Exercise details: Extract from the entries below, exactly as given, only the lines from the line containing "are weakly skew)." to the line containing "obtain ⟨P, -, hF, h2, hev, hsz⟩", both lines included.

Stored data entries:
○ ○ ○ ○ ○

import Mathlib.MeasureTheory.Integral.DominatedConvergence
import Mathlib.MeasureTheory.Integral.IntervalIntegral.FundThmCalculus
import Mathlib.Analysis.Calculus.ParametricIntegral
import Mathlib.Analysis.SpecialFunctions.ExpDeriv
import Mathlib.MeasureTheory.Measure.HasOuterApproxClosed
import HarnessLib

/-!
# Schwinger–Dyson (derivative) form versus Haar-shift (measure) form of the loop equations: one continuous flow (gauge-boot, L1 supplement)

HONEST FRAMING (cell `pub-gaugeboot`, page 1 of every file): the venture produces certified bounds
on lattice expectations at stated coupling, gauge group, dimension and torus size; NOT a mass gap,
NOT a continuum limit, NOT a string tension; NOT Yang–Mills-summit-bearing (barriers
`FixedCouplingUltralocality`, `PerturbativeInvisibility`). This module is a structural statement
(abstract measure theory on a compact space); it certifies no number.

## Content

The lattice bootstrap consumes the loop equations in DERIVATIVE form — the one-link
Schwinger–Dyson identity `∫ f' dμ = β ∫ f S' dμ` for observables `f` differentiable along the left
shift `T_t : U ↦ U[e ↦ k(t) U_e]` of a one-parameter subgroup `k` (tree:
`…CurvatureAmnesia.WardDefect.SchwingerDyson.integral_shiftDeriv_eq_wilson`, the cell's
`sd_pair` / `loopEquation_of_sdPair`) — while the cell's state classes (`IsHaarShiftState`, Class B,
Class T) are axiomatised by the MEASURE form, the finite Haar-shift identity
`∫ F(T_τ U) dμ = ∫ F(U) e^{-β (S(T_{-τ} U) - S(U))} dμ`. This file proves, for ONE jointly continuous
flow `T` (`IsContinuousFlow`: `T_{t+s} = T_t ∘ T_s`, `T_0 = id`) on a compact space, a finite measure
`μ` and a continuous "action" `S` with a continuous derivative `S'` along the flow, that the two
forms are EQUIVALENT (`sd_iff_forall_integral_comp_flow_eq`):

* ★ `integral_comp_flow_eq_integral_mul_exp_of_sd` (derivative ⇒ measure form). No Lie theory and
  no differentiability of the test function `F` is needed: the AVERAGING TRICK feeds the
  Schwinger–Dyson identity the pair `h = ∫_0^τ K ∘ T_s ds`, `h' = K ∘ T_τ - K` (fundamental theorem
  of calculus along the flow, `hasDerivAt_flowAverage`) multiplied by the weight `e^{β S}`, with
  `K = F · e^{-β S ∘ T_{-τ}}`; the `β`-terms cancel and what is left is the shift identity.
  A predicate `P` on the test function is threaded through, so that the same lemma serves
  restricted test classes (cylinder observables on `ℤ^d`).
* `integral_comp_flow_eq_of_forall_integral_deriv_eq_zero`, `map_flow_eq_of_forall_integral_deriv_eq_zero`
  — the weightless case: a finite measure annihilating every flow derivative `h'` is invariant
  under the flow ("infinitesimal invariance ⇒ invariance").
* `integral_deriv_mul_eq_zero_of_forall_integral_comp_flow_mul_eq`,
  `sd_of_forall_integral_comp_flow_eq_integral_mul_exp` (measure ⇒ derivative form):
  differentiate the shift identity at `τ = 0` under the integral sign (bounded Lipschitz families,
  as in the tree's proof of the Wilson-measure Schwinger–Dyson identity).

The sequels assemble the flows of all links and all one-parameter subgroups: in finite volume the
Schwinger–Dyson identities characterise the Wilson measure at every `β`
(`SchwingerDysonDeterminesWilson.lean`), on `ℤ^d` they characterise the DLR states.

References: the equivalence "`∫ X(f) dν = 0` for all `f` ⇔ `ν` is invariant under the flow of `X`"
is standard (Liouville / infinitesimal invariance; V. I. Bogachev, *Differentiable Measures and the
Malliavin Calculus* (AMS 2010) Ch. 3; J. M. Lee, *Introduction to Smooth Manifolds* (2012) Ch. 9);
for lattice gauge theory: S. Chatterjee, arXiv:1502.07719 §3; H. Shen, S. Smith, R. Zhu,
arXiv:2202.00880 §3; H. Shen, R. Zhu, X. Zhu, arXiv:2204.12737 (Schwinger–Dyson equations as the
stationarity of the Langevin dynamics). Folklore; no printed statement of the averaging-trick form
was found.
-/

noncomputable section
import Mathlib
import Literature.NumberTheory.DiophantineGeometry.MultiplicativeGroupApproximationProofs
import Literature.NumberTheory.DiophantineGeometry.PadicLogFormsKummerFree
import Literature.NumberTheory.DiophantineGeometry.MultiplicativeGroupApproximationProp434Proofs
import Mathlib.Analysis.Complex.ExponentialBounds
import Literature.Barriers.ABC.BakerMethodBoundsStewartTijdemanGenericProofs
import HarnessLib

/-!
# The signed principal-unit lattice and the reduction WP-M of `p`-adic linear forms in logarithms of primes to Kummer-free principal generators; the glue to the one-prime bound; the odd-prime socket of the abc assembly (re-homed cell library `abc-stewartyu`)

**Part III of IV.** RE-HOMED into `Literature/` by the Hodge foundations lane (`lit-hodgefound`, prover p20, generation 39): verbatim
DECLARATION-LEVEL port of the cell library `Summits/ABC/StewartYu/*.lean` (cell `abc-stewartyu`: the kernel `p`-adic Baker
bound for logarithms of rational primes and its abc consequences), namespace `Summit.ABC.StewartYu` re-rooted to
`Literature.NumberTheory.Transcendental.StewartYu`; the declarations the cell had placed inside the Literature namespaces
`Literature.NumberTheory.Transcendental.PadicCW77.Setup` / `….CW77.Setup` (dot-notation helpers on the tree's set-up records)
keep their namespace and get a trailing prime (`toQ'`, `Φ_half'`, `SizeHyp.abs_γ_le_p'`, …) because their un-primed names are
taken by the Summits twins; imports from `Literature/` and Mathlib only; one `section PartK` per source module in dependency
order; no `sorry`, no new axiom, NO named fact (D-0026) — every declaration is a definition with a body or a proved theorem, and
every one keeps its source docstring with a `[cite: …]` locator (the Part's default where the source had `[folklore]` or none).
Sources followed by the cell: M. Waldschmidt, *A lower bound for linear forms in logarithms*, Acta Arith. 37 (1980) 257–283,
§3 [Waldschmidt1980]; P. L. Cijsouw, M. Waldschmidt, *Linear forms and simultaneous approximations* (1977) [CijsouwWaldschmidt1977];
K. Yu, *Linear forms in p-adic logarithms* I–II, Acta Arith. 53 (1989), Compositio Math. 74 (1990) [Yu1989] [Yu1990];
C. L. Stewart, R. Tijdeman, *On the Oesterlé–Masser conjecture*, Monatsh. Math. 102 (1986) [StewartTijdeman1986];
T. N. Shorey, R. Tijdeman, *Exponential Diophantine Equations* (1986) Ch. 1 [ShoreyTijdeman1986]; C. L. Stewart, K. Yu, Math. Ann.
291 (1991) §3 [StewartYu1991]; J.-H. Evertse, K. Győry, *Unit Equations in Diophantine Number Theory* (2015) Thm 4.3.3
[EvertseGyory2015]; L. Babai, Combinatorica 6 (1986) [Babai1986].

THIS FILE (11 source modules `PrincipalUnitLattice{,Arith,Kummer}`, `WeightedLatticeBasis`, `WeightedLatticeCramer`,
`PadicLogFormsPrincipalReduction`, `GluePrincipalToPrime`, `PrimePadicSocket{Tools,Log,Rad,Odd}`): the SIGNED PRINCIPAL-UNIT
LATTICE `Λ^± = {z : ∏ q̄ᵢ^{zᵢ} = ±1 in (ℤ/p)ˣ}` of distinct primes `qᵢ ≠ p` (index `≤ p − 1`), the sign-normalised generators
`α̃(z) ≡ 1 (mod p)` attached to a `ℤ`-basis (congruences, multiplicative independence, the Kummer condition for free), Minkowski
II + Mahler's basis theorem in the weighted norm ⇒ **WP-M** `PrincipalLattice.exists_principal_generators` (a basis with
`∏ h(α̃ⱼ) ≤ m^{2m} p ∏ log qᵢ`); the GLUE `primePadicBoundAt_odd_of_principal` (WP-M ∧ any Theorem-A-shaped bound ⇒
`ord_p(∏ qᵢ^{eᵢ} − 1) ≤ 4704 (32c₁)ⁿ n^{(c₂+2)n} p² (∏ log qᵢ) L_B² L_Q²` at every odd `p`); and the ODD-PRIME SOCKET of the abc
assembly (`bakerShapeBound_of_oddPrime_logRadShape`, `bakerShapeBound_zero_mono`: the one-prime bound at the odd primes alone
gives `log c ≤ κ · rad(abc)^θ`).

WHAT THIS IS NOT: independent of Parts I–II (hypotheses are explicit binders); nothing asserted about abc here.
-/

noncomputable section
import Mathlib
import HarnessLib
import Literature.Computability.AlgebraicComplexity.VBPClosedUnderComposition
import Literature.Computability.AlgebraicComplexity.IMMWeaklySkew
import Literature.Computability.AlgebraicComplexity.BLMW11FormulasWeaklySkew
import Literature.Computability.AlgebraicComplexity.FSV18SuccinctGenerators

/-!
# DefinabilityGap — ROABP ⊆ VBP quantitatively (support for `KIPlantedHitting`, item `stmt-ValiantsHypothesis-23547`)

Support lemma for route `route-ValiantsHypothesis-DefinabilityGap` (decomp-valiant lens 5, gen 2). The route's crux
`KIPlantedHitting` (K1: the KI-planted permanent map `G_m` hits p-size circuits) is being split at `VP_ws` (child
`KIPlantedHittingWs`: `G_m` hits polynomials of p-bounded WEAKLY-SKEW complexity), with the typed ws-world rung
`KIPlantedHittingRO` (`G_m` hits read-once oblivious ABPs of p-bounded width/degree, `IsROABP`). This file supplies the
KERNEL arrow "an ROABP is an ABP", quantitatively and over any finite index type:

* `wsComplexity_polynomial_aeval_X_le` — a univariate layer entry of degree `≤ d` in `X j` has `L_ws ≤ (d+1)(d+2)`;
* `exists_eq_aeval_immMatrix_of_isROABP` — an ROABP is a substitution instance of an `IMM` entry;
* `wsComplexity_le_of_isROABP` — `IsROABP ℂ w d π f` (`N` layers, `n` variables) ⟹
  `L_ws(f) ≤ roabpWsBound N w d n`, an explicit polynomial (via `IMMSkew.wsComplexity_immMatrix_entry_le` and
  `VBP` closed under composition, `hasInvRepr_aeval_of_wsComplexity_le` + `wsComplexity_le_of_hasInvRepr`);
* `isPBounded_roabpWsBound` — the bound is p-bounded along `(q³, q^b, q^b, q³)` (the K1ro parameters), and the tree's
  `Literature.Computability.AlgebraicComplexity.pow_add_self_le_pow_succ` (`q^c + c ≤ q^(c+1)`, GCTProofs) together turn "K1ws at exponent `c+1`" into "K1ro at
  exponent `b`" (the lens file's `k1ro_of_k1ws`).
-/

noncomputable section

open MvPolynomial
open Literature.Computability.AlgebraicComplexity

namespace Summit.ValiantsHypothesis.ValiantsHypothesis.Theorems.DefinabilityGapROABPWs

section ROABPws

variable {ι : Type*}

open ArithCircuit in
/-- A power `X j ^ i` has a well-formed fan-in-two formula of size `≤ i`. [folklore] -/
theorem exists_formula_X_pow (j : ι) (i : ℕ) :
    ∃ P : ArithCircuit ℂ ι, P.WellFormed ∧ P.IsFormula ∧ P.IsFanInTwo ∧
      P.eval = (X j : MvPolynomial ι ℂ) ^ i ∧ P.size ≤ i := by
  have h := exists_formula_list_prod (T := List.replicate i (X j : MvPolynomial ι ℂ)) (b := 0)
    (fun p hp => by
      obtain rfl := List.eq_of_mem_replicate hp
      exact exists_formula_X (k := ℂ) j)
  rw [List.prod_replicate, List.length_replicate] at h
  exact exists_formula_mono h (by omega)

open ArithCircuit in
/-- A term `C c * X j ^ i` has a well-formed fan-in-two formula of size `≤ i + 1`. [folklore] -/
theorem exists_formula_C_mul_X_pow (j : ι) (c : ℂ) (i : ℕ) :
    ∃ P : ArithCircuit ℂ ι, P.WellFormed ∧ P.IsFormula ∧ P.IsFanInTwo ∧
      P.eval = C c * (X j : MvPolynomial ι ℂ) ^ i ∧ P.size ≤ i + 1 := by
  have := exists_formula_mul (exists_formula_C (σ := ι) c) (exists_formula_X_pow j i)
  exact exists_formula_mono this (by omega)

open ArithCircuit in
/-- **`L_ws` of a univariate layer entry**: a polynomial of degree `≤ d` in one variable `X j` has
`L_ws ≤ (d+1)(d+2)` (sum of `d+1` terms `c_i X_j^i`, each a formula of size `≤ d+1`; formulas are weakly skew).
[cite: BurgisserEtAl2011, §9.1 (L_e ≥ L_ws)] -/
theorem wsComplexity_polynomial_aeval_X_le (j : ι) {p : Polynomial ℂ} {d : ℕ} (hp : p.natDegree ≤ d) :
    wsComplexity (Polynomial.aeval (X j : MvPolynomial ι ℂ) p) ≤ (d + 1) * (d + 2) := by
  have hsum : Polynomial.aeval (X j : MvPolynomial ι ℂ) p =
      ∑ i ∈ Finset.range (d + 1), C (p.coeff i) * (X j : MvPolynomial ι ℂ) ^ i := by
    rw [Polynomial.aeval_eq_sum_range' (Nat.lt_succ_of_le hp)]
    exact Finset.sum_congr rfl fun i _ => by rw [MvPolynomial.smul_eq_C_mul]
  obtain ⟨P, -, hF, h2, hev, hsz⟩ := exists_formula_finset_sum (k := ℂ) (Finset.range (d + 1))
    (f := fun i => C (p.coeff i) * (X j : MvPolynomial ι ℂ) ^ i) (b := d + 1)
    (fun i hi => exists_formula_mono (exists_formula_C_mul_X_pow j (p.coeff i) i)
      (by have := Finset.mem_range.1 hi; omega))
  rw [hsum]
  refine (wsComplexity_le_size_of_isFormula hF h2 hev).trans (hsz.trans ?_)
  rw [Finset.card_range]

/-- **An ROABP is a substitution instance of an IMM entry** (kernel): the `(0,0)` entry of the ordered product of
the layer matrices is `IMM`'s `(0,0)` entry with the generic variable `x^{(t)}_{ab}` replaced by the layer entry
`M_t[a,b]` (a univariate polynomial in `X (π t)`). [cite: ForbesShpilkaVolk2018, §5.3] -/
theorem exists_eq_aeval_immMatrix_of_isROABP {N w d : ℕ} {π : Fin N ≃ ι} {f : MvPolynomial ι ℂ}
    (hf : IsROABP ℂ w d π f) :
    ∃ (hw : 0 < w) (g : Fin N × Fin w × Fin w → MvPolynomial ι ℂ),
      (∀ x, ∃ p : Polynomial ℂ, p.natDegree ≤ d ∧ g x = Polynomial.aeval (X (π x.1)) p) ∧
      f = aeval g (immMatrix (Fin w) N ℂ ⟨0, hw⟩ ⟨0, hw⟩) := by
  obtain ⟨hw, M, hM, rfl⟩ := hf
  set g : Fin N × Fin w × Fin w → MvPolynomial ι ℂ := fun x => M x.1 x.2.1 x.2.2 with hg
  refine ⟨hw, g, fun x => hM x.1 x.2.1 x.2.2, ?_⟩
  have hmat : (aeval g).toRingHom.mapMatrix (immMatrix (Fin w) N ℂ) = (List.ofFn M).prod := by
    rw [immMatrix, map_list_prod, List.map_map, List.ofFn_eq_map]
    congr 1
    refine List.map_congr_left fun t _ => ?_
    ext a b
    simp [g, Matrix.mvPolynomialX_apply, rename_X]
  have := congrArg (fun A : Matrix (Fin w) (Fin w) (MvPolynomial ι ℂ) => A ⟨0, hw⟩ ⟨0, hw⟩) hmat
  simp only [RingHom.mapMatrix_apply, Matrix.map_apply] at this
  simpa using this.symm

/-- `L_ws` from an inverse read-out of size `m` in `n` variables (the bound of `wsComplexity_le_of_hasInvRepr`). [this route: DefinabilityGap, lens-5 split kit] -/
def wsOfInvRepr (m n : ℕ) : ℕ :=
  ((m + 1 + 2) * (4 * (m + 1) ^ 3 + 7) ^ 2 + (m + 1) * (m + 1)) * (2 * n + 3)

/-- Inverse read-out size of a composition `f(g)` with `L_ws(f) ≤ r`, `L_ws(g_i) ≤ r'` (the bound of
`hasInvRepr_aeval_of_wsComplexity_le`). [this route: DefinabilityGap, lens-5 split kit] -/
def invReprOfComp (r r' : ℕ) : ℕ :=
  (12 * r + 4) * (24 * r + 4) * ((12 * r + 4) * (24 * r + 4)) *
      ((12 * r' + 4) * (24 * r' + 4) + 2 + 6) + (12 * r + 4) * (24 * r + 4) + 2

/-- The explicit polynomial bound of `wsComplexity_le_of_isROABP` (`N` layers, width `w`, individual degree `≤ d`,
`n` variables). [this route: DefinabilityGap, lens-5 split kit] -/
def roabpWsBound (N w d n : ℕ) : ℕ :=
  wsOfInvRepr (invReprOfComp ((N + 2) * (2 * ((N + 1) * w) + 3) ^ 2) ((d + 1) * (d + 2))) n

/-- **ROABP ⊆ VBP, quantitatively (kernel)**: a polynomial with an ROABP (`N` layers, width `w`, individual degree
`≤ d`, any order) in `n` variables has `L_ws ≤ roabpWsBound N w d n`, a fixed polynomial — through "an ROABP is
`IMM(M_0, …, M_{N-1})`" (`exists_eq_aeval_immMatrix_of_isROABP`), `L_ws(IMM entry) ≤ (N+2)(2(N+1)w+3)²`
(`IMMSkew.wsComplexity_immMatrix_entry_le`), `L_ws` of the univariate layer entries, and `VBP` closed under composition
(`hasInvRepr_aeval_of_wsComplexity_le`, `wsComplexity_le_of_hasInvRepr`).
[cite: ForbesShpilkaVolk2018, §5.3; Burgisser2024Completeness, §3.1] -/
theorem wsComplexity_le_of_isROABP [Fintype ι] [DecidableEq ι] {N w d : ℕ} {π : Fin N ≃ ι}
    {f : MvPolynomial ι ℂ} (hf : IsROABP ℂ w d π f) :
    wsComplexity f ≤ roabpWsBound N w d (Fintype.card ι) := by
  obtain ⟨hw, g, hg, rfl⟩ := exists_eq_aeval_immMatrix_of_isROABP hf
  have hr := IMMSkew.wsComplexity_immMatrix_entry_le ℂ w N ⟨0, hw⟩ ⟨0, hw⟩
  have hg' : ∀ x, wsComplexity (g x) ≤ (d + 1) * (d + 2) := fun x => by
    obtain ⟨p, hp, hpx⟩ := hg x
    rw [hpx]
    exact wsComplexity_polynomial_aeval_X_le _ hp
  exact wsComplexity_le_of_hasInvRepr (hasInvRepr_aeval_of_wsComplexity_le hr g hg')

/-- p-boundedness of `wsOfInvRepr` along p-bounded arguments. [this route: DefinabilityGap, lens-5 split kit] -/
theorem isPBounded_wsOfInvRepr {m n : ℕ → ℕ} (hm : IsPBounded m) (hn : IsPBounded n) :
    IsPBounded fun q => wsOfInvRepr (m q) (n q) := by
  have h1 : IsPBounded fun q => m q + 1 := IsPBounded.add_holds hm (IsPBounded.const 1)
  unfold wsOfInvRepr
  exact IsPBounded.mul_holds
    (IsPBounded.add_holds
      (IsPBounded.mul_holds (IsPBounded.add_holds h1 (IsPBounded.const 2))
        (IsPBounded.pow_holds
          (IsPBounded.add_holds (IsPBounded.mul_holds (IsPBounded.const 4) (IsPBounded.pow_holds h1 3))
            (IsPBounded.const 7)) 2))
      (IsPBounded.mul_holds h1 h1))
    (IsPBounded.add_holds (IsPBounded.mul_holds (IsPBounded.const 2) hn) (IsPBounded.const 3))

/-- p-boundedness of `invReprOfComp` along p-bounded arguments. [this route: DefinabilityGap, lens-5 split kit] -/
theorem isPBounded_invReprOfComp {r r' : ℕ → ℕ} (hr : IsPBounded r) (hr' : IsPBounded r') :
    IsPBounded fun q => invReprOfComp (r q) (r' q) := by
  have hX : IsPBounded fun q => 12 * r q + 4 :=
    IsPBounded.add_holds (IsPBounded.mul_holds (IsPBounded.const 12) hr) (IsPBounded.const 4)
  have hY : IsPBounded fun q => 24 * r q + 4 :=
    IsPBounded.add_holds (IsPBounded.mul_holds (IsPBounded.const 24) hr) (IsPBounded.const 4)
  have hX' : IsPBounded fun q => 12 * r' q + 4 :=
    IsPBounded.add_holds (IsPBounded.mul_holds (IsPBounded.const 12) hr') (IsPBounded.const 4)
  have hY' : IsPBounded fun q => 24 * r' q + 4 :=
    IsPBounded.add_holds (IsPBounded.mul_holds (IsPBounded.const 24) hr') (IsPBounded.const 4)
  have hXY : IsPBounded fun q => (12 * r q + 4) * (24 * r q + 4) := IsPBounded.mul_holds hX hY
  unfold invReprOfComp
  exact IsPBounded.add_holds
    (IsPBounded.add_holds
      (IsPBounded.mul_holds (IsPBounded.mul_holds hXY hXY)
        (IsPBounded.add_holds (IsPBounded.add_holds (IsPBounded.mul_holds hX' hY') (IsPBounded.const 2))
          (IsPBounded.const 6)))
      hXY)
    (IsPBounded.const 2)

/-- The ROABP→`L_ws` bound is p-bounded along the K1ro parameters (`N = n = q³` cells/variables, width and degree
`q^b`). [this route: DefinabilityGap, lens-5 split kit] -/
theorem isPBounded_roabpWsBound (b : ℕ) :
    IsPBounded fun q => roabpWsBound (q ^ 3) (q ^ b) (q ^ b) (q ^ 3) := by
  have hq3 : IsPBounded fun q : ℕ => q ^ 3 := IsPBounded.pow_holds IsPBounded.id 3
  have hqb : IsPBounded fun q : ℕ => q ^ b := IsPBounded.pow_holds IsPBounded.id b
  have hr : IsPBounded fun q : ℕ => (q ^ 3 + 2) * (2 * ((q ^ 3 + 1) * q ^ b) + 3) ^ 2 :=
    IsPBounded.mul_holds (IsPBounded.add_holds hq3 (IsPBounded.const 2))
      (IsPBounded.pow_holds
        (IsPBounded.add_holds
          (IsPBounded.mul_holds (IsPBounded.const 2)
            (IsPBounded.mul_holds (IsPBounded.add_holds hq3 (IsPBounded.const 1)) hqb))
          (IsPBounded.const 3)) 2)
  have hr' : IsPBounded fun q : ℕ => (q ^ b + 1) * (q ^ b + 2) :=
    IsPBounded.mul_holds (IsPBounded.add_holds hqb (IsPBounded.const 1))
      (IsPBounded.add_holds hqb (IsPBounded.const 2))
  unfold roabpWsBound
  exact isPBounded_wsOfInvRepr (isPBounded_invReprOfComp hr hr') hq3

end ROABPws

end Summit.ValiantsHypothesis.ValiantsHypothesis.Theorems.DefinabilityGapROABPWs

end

○ ○ ○ ○ ○

Problem solution:
`L_ws ≤ (d+1)(d+2)` (sum of `d+1` terms `c_i X_j^i`, each a formula of size `≤ d+1`; formulas are weakly skew).
[cite: BurgisserEtAl2011, §9.1 (L_e ≥ L_ws)] -/
theorem wsComplexity_polynomial_aeval_X_le (j : ι) {p : Polynomial ℂ} {d : ℕ} (hp : p.natDegree ≤ d) :
    wsComplexity (Polynomial.aeval (X j : MvPolynomial ι ℂ) p) ≤ (d + 1) * (d + 2) := by
  have hsum : Polynomial.aeval (X j : MvPolynomial ι ℂ) p =
      ∑ i ∈ Finset.range (d + 1), C (p.coeff i) * (X j : MvPolynomial ι ℂ) ^ i := by
    rw [Polynomial.aeval_eq_sum_range' (Nat.lt_succ_of_le hp)]
    exact Finset.sum_congr rfl fun i _ => by rw [MvPolynomial.smul_eq_C_mul]
  obtain ⟨P, -, hF, h2, hev, hsz⟩ := exists_formula_finset_sum (k := ℂ) (Finset.range (d + 1))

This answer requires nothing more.